I'm pretty serious about my reviews, often I'll quote the entire piece and write my comments and adjustments on the original poem, as if I would if it was handed to me in hard copy. Is this standrad practice or ever acceptable here? I had a quick glance in the poetry section and I didn't see anything like that, I did just hit random threads in the hope of hitting something similar, so it is entirely possible I may have just missed it. I just would like to know if this is okay to do before I step on the toes of members. I'm here to help and be helped.
Praise the lord. I can happily spend the evening working on other peoples poetry. I must have just been unlucky with my clicks.
It is one popular approach. I personally prefer to pick up to five aspects of the piece I'd like to address, and illustrate them with quoted passages from the writing. That way I'm focusing more on principles rather than just enumerating possible fixes. For example, if I see the writer has used there instead of their in three different places in the excerpt, it's a usage pattern that I'd want to draw the writer's attention to. If I simply marked it up in a full quoted copy of the excerpt, the point would probably be skimmed over. By my approach, I put the focus on the habit. The advantage for me as a critic is that by summing up the issue into a general recommendation, I'm forced to organize my thoughts more coherently. It often becomes something I then look for in my own writing, and I have a better notion of how to fix it. Also, I'm not turning the writer's piece of manuscript into a red-splattered page that would look at home at a particularly bloody crime scene. (Sorry, Joker. It's only one of the approaches, not the preferred one. There is no single sitewide preferred approach)

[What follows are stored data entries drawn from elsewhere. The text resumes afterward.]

import Summits.HubbardSuperconductivity.HubbardSuperconductivity.Theses.ParentFirstSMA
import Literature.MathematicalPhysics.QuantumLattice.HubbardModelParticleHoleProofs

/-!
# Birth skeleton (BC3) for crux `HoleSingleModeBelowHalfU` — stmt-HubbardSuperconductivity-10769
(route `ParentFirstSMA`, rank 2; sub-problem `HubbardSuperconductivity`)

Planner `planner-skel-stmt-HubbardSuperconductivity-10769-0`, 2026-08-17 (skeleton-register, re-audit bin
REPAIRABLE). Published as `Cruxes/HoleSingleModeBelowHalfU/Lines/birth.lean`.

THE CRUX. For every `U ∈ [12, 24]` (`t = 1`): `∃ ε > 0, L₀` such that for all even `L ≥ L₀` some momentum
`k` and some normalised one-hole ground state `φ` (sector `N = L² − 1`) of `hubbardTorus 2 L 1 U` satisfy
`0 < Z` and `2f ≤ (U − ε) Z`, where `P = P_k = Σ_x e^{2πik·x/L} c†_{x↓}(1 − n_{x↑})` is the Gutzwiller-projected
re-creation wave, `Z = ‖Pφ‖²` and `f = Re⟨Pφ, [T, P]φ⟩` (`T = hubbardTorus 2 L 1 0`; `f` is the FULL refill first
moment, `f = ⟨Pφ, (H − E(L²−1)) Pφ⟩`, because `[Σ n↑n↓, P] = 0` — landed as `holeWave_commute_doublon`).

THE CUT — "Mott gap × pole dominance" (the spectral anatomy of the refill wave at the coherent momentum;
refuter crux-attack record EVIDENCE-10769-crux-attack.md: `2f/Z → [(z/2)(U − Δ_c) + d_F(2U + 2η)]/(z/2 + d_F)`).
Decompose `Pφ` along the half-filled ground state `ψ₀`: the POLE `⟨ψ₀, Pφ⟩ ψ₀` refills the hole into the parent
and costs EXACTLY `μ_L := E(L²) − E(L²−1)` per unit weight `w := |⟨ψ₀, Pφ⟩|²`; everything else (magnon
shake-off just above the pole, and the k-flat "virtual sea" — refilling the empty partner of a virtual
doublon–hole pair of the Mott background, ≈ `(U + Δ_c)/2 + O(t)` per unit weight) is the incoherent remainder.
Against the budget `U/2` per unit weight the pole has SLACK `(U − 2μ_L)/2 · w`, and `U − 2μ_L` is the finite-volume
Mott gap `Δ_c(L) = chargeGap (fermionTorusGraph 2 L) 1 U (L²)` by the even-torus particle–hole identity
`E(L²+1) = E(L²−1) + U` (PROVED: `groundEnergyAt_fermionTorus_particleHole`). Hence the crux is EXACTLY the
conjunction of

* `stub_parentMottGap` — the PARENT MOTT GAP on the window: `∀ U ∈ [12,24] ∃ g > 0 ∃ L₀ ∀ even L ≥ L₀,
  g ≤ Δ_c(L)`. Literally hypothesis (a) of crux #4 `DiluteDWavePairsCondense`, quantified over the window; the
  famous open problem (d = 2 SU(2) Hubbard model: DattaFernandezFrohlich1999 §1.2/§4, Ueltschi1999 =
  `Literature.Barriers.HubbardSuperconductivity.StrongCouplingCeiling`; Langmann–Lenells arXiv:2501.18141 treat the
  Hartree–Fock gap only). WEAKER than the crux: crux ⟹ this stub by the landed support
  `Theorems.ParentFirstSMA.mottGapFromSingleMode_proof` (`Z(U − Δ_c) ≤ 2f`) and three lines of arithmetic (the
  route's `closes`). Size XL/open. Why it might fail: it does not (believed at every U > 0 in d = 2); the risk is
  hardness, not falsity.
* `stub_poleDominatedRefill` — POLE DOMINANCE ("coherence beats the virtual sea"), the crux's surplus over the
  gap, SCALE-FREE in the gap: `∀ U ∈ [12,24] ∃ θ > 0 ∃ c > 0 ∃ L₀ ∀ even L ≥ L₀ ∃ k, φ (normalised one-hole GS),
  ψ₀ (normalised half-filled GS)` with, for the refill wave `P = P_k`:
  (i) `0 < Z`; (ii) the pole carries a fixed fraction of the refill weight, `c·Z ≤ w` — this is ONE-HOLE
  COHERENCE, a quasiparticle pole of residue `z_r > 0` uniformly in `L` (`w/L² ≍ z_r/2 ≈ 0.1–0.15`,
  `(Z − w)/L² ≍ z_v ≈ 4.7t²/U²`; at a wrong momentum `w = O(1)` while `Z − w ≍ z_v L²`, so (ii) pins `k` to the
  quasiparticle momentum); (iii) the refill first moment undershoots the budget `U·Z` by at least the fraction
  `θ` of the pole's slack: `2f ≤ U·Z − θ·(U − 2μ_L)·w`. Anatomy: `2f − U Z = −(U − 2μ_L) w + X` with the
  incoherent excess `X ≈ (Δ_c + c't) z_v L² − (Δ_c − c''J)·(magnon part)`, so (iii) holds with
  `1 − θ ≈ (1 + c't/Δ_c)·2z_v/z_r ≈ 0.4` at `U = 12` (z_r ≈ 0.3, z_v ≈ 0.033, Δ_c ≈ 5–6: doi:10.1103/RevModPhys.66.763,
  doi:10.1103/PhysRevB.62.15480) and ≈ 0.1 at `U = 24`. NOT implied by the gap (needs coherence), does NOT imply the
  gap (if `Δ_c(L) → 0` the slack vanishes and (iii) says nothing uniform) — hence not the crux: the BC3 probe
  `stub → crux` fails. Size XL/open (2D single-hole quasiparticle residue; QMC/SCBA control only for J/t ≳ 0.3–0.6:
  doi:10.1103/PhysRevB.62.15480, doi:10.1103/PhysRevB.44.317); numerically testable by the K1 census instrument
  (refuter `main.py`, jobs j002228–34) through the DIMENSIONLESS finite-size diagnostics `c_L = w/Z` and
  `θ_L = (U Z − 2f)/((U − 2μ_L) w)` on the 4×4 and 6×6 tori. Why it might fail: the crux's own (i)/(ii) —
  `z_r(L) → 0` (2D hole incoherence) or, at `U = 12`, a pole fraction too thin to pay for the sea.

Composition `HoleSingleModeBelowHalfU_of : stub_parentMottGap → stub_poleDominatedRefill → HoleSingleModeBelowHalfU`
(hypotheses spelled `__Registered.stub_X`, `rfl`-aliases keyed by the stub names, for the native skeleton audit) is
PROVED below without `sorry`: take `ε := θ·g·c`, `L₀ := max(L₁, L₂, 2)`; at an even `L ≥ L₀` take `(k, φ, ψ₀)` from
the pole stub; the particle–hole identity turns `g ≤ Δ_c(L)` into `g ≤ U − 2μ_L`; then
`2f ≤ U Z − θ (U − 2μ_L) w ≤ U Z − θ g w ≤ U Z − θ g c Z = (U − ε) Z` (`w ≥ c Z ≥ 0`, `θ, g > 0`). It concludes the
route decl `Summit.HubbardSuperconductivity.HubbardSuperconductivity.Theses.ParentFirstSMA.HoleSingleModeBelowHalfU`
BY NAME; `sorry` occurs only in the two `stub_*` theorems.

WHY THIS CUT (and not "coherence ∃" + "budget ∀"). A budget statement quantified over ALL one-hole ground states
at a coherent momentum is FALSE: superpose two degenerate pocket momenta, `φ = αφ_{q₀} + βφ_{q₁}`; at `k₀ = −q₀` the
pole weight is `|α|² z_r L²/2` but the virtual sea of BOTH components stays, so for small `|α|` the ratio `2f/Z`
tends to the sea value `≈ U + Δ_c > U`. Pole fraction and budget must therefore be asserted of the SAME witness
`(k, φ, ψ₀)` — stub 2 — and the only remaining external input is the sign and size of the pole slack, i.e. the
Mott gap — stub 1. The line honours the informal attack named in the route header ("coherence beats the virtual
sea") and makes its coupling constant explicit (`ε = θ g c`).

Disproof used: none relevant — `ledger crux ls stmt-HubbardSuperconductivity-10769` showed no workfiles (no
`Disproof.lean`, no landed `Theorems/HoleSingleModeBelowHalfU/Negative/*`) on 2026-08-17; `ledger negatives
--problem HubbardSuperconductivity` lists two refuted statements (CooperPairDMottWalk breathing self-duality,
AposterioriCapRg KLS order openness), neither about the one-hole sector, the Mott gap or refill waves.
Degenerate audit: `L₀ ≥ 2` is forced in the composition (at `L = 0` the particle–hole bookkeeping `L² − 1 + 1 = L²`
fails); both stubs are `∃ L₀`-eventual, so small tori are unconstrained; `U − 2μ_L < 0` cannot occur under stub 1
(it equals `Δ_c(L) ≥ g`), and stub 2 alone never divides by it.

BC3 audit (planner folder `bc/`, farm `lean check --json`, 2026-08-17): see NOTES.md `## birth-certificate` for the
raw outputs — this file rc 0, errors [], sorries = the two `stub_*` declarations exactly, `#print axioms
HoleSingleModeBelowHalfU_of` ⊆ {propext, Classical.choice, Quot.sound}; probes `bc/stub_*_probe.lean`: for each
stub `S`, `S → HoleSingleModeBelowHalfU` and `S → _root_.HubbardSuperconductivity` by
`first | exact? | simpa [S] | (unfold S; simpa) | aesop` FAIL (4/4).
-/

-- `Summit.<Summit>.<Problem>`: for the single-conjunct summit the duplicate `HubbardSuperconductivity` is mandated.
set_option linter.dupNamespace false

I never radically change someone's work unless I know that person extremely well, my way of writing is not everyone's. I'll bear what you've said in mind, I just often find it easier to quote the piece as a whole rather than bit by bit. Thank you.
I use this approach a lot (not always), especially for longer works where I want a comment to be near the point of inspiration. You are not alone.
I use it quite often, but not always. Sometimes, people just add too many revisions of what you made and it changes the structure that you first came up with. Not a pretty sight, so I guess I'll try to do what Cogito recommends. After all, if you put edits in the piece, it partially becomes your work; better leave concepts and thoughts rather than directly changing the material.
For me, I only put individual suggestions. "Rewriting" something someone else wrote with a consistent tone is way beyond the scope of my activities here.